Most traditional EEG-based classification methods rely on two steps: feature extraction and classification, and emotion classification is no exception. Many researchers have focused on exploring effective EEG features for classification, and the advancement of machine learning methods and technologies has significantly contributed to the development of these traditional methods. There have been attempts using the Common Spatial Pattern (CSP) algorithm
[20], such as the FBCSP algorithm
[21], which filters signals through filter banks, computes CSP energy features for each signal output through time filters, and then selects and classifies these features. Despite enhancements to the original CSP method, these techniques solely focus on analyzing the CSP energy dimension, disregarding the incorporation of temporal contextual information. Kaneshiro et al.
[11] proposed Principal Component Analysis (PCA), extracting feature vectors of specific sizes from minimally preprocessed EEG signals, followed by training a classifier based on Linear Discriminant Analysis (LDA). Karimi-Rouzbahani et al.

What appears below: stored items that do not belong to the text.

/-- **Second-partner contiguity for `U`** (`n ≥ 1`): `κ₂U(b''_n) = α₂U(b_n) + β₂U(b_{n+1}) + γ₂U(b_{n+2})`. -/
theorem ray_second_U (n : ℕ) (hn : 1 ≤ n) :
    ev1 secKa n * coeffU (bRay'' n) =
      ev1 secAl n * coeffU (bRay n) + ev1 secBe n * coeffU (bRay (n + 1)) + ev1 secGa n * coeffU (bRay (n + 2)) := by
  obtain ⟨d, _, hz⟩ := second_data_zero n hn
  have h : ∑ p ∈ range (3 * (n + 2) + 1), comb6 (ev1 secKa n) (-ev1 secAl n) (-ev1 secBe n) (-ev1 secGa n)
      (padData (3 * n) (cut (pfData (bRay'' n)))) (padData (3 * n) (cut (pfData (bRay n))))
      (padData (3 * (n + 1)) (cut (pfData (bRay (n + 1))))) (cut (pfData (bRay (n + 2))))
      (padData (3 * n + 4) d) (padData (3 * n + 5) (shiftUp d)) 4 p = 0 :=
    sum_eq_zero fun p hp => hz 4 p (by norm_num) (Nat.lt_succ_iff.1 (mem_range.1 hp))
  rw [sum_comb6, sum_padData (by omega), sum_padData (by omega), sum_padData (by omega), sum_padData (by omega),
    sum_padData (by omega), sum_cut _ _ (by norm_num), sum_cut _ _ (by norm_num), sum_cut _ _ (by norm_num),
    sum_cut _ _ (by norm_num), show 3 * n + 5 + 1 = (3 * n + 4) + 2 by ring, sum_shiftUp] at h
  rw [coeffU_ray'', coeffU_ray, coeffU_ray, coeffU_ray]
  linear_combination h

/-- **Second-partner contiguity for `W`** (`n ≥ 1`). -/
theorem ray_second_W (n : ℕ) (hn : 1 ≤ n) :
    ev1 secKa n * coeffW (bRay'' n) =
      ev1 secAl n * coeffW (bRay n) + ev1 secBe n * coeffW (bRay (n + 1)) + ev1 secGa n * coeffW (bRay (n + 2)) := by
  obtain ⟨d, _, hz⟩ := second_data_zero n hn
  have h : ∑ p ∈ range (3 * (n + 2) + 1), comb6 (ev1 secKa n) (-ev1 secAl n) (-ev1 secBe n) (-ev1 secGa n)
      (padData (3 * n) (cut (pfData (bRay'' n)))) (padData (3 * n) (cut (pfData (bRay n))))
      (padData (3 * (n + 1)) (cut (pfData (bRay (n + 1))))) (cut (pfData (bRay (n + 2))))
      (padData (3 * n + 4) d) (padData (3 * n + 5) (shiftUp d)) 2 p = 0 :=
    sum_eq_zero fun p hp => hz 2 p (by norm_num) (Nat.lt_succ_iff.1 (mem_range.1 hp))
  rw [sum_comb6, sum_padData (by omega), sum_padData (by omega), sum_padData (by omega), sum_padData (by omega),
    sum_padData (by omega), sum_cut _ _ (by norm_num), sum_cut _ _ (by norm_num), sum_cut _ _ (by norm_num),
    sum_cut _ _ (by norm_num), show 3 * n + 5 + 1 = (3 * n + 4) + 2 by ring, sum_shiftUp] at h
  rw [coeffW_ray'', coeffW_ray, coeffW_ray, coeffW_ray]
  linear_combination h

/-- `H₂(0) = 0`: the second-partner certificate vanishes at `t = 0`. -/
theorem pfEval_H2_zero (n : ℕ) (d : ℕ → ℕ → ℚ)
    (hd : ∀ s : ℚ, (∀ p, p ≤ 3 * n + 4 → s + p + 1 ≠ 0) →
      pfEval (3 * n + 4) 7 d s = (hPolyT2 n).eval s / BallRivoal.poch (s + 1) (3 * n + 5) ^ 7) :
    pfEval (3 * n + 4) 7 d 0 = 0 := by
  rw [hd 0 (fun p _ => by positivity), eval_hPolyT2, ev2_ySec_zero, zero_mul, zero_div]

/-- **Second-partner contiguity for the constant term `V`** (`n ≥ 1`). -/
theorem ray_second_V (n : ℕ) (hn : 1 ≤ n) :
    ev1 secKa n * coeffV (bRay'' n) =
      ev1 secAl n * coeffV (bRay n) + ev1 secBe n * coeffV (bRay (n + 1)) + ev1 secGa n * coeffV (bRay (n + 2)) := by
  obtain ⟨d, hd, hz⟩ := second_data_zero n hn
  have h := Vfun_eq_zero_of_data (N := 3 * (n + 2)) (K := 7) hz
  rw [Vfun_comb6, Vfun_padData (by omega), Vfun_padData (by omega), Vfun_padData (by omega), Vfun_padData (by omega),
    Vfun_padData (by omega), Vfun_cut, Vfun_cut, Vfun_cut, Vfun_cut, show 3 * n + 5 = (3 * n + 4) + 1 by ring,
    Vfun_shiftUp, pfEval_H2_zero n d hd, Vfun_ray'', Vfun_ray, Vfun_ray, Vfun_ray] at h
  linear_combination h

/-- `κ₂(n) > 0` for `n ≥ 1` (so the relation determines `X(b'')`). -/
theorem secKa_pos (n : ℕ) (hn : 1 ≤ n) : 0 < ev1 secKa n := by
  have hn' : (0 : ℚ) < n := by exact_mod_cast hn
  rw [ev1_secKa]
  positivity

/-- The second partner literally as `b_n + 2e₁`. -/
theorem bRay''_eq_update (n : ℕ) : bRay'' n = Function.update (bRay n) 1 (bRay n 1 + 2) := by
  funext j
  by_cases hj : j = 1
  · subst hj; rw [bRay'', Function.update_self, Function.update_self, bRay'_one, bRay_one]; ring
  · rw [bRay'', Function.update_of_ne hj, bRay', Function.update_of_ne hj, Function.update_of_ne hj]

end Summit.KontsevichZagierPeriods.Zeta5Search.SymRay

[22] explored the discriminative power of many statistical and mathematical features, and their experiments on three datasets showed that multi-valued features like wavelet coefficients and the theta frequency band performed better. Zheng et al.
[23] investigated the pivotal frequency bands and channels of multi-channel EEG data in emotion recognition. Jensen & Tesche
[24] and Bashivan et al.
[25] demonstrated through experiments that cortical oscillatory activity associated with memory operations primarily exists in the theta (4–7 Hz), alpha (8–13 Hz), and beta (13–30 Hz) frequency bands. The studies above utilize traditional machine learning classifiers to explore critical frequency bands and channels; nevertheless, traditional machine learning classifiers do not demonstrate any performance advantages. In addition, separately optimizing feature extraction and classifier could potentially result in suboptimal global optimization.
Compared to traditional methods, end-to-end deep networks eliminate the need for manual feature extraction. For most EEG applications, it has been observed that shallow models yield good results, while deep models might lead to performance degradation
[12][13][12,13]. Especially for classification based on CNNs, despite the shallow architectures of CNNs with few parameters, they have been widely utilized: DeepConvNet
[12], EEGNet
[26], ResNet
[27], and other variants
[28]. However, due to the limitations imposed by kernel size, CNNs can learn features with local receptive fields. However, they cannot capture the crucial long-term dependencies for time series analysis. Furthermore, Recurrent neural networks(RNNs) and long short-term memory(LSTM) are introduced to capture the temporal features of EEG classification
[29][30][29,30]. However, these models cannot be trained in parallel, and the dependencies calculated by hidden states quickly vanish after a few time steps, making it challenging to capture global temporal dependencies. Moreover, end-to-end methods insist on utilizing deep networks to learn from raw signals, often overlooking the advantages of manual feature extraction, and complex networks can lead to difficulties in model convergence.